**Materials provided**
import Summits.BirchSwinnertonDyer.BirchSwinnertonDyer.Theorems.ManinLocalTwoThreeEulerRemaindersSeventyTwo
import Summits.BirchSwinnertonDyer.BirchSwinnertonDyer.Theorems.ManinLocalTwoThreeEulerRemaindersForty
import HarnessLib

/-!
# Level 108 = 2²·3³, the `q`-toolkit I: `E₃, E₆, E₉, E₁₂, E₁₈, E₂₇, E₃₆` and `E₂(δτ)` (`δ ∈ {3, 6, 9, 12, 18, 36}`) to `o(q³⁷)`

Cell bsd-f2-manin, route `ManinLocalTwoThree` (cruxes C2 `ManinOddAtFour` stmt-22967: `2² ∣ 108`, AND C3 `ManinPrimeToThreeAtNine`
stmt-22968: `3² ∣ 108` — indeed `27 ∣ 108`, the charter's `27 ∣ N` cell; genus `10`), prover seat p3 gen 24.  The E₂ road
(`EtaLogDerivativeForms`) at level `108`: the optimal curve `108a1 = [0, 0, 0, 0, 4] : y² = x³ + 4` has Weierstrass coordinates
`x = 𝓧 = η₆²η₁₈²/(η₁₂²η₃₆²)` and `y = −(𝓨 + 2)`, `𝓨 = η₃²η₉²/(η₁₂²η₃₆²)` (both `η`-quotients, seat recon `work/g4/recon2.py`), and newform
`φ₁₀₈ = −2B₁ + 2B₂ + B₃ + 6B₄ + 6B₅` on the an-g51 `η`-basis (cell HOME/an/g51, `newform-coords-C.out`).  The identities (I2a)/(I2b)
become LINEAR relations in `M₂(Γ₀(108))` (sequels), settled by Sturm's bound `⌊2·216/12⌋ = 36 < 37`; this file supplies the
`q`-expansions to `o(q³⁷)`:

* §1 Euler's pentagonal coefficients to `n = 12` (`coeff_formalEulerPow_one_le_twelve`) and `E_δ` for `δ ∈ {3, 6, 9, 12, 18, 27, 36}`
  (`E₅₄, E₁₀₈ = 1 + o(q³⁷)` are `EulerRemainders.tendsto_eulerFn`);
* §2 `σ₁(1..12)` and `E₂(δτ)` for `δ ∈ {3, 6, 9, 12, 18, 36}`.

Pure `q`-series bookkeeping; nothing here proves C2, C3, Manin's conjecture or BSD. [cite: Zagier2008, §2.3] [cite: Ligozat1975, Ch. 3]
-/

set_option autoImplicit false
-- lint-debt: the directory name repeats the summit name (sibling precedent `ManinLocalTwoThreeEulerRemaindersSeventyTwo.lean`)
set_option linter.dupNamespace false

noncomputable section

open Complex Filter Topology Set Asymptotics Polynomial EisensteinSeries
open UpperHalfPlane hiding I
open scoped Real Topology Manifold MatrixGroups
open Literature.NumberTheory.ModularForms
open Literature.NumberTheory.EllipticCurves Literature.NumberTheory.EllipticCurves.ModularForms

namespace Summit.BirchSwinnertonDyer.BirchSwinnertonDyer.Theorems.ManinLocalTwoThree.EulerRemaindersOneHundredEight

open QRemainder EulerRemainders EtaLogDerivativeForms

**Work instruction**
Look through the entries above. Copy out every line holding the word "Summits".

**Exercise solution**
import Summits.BirchSwinnertonDyer.BirchSwinnertonDyer.Theorems.ManinLocalTwoThreeEulerRemaindersSeventyTwo
import Summits.BirchSwinnertonDyer.BirchSwinnertonDyer.Theorems.ManinLocalTwoThreeEulerRemaindersForty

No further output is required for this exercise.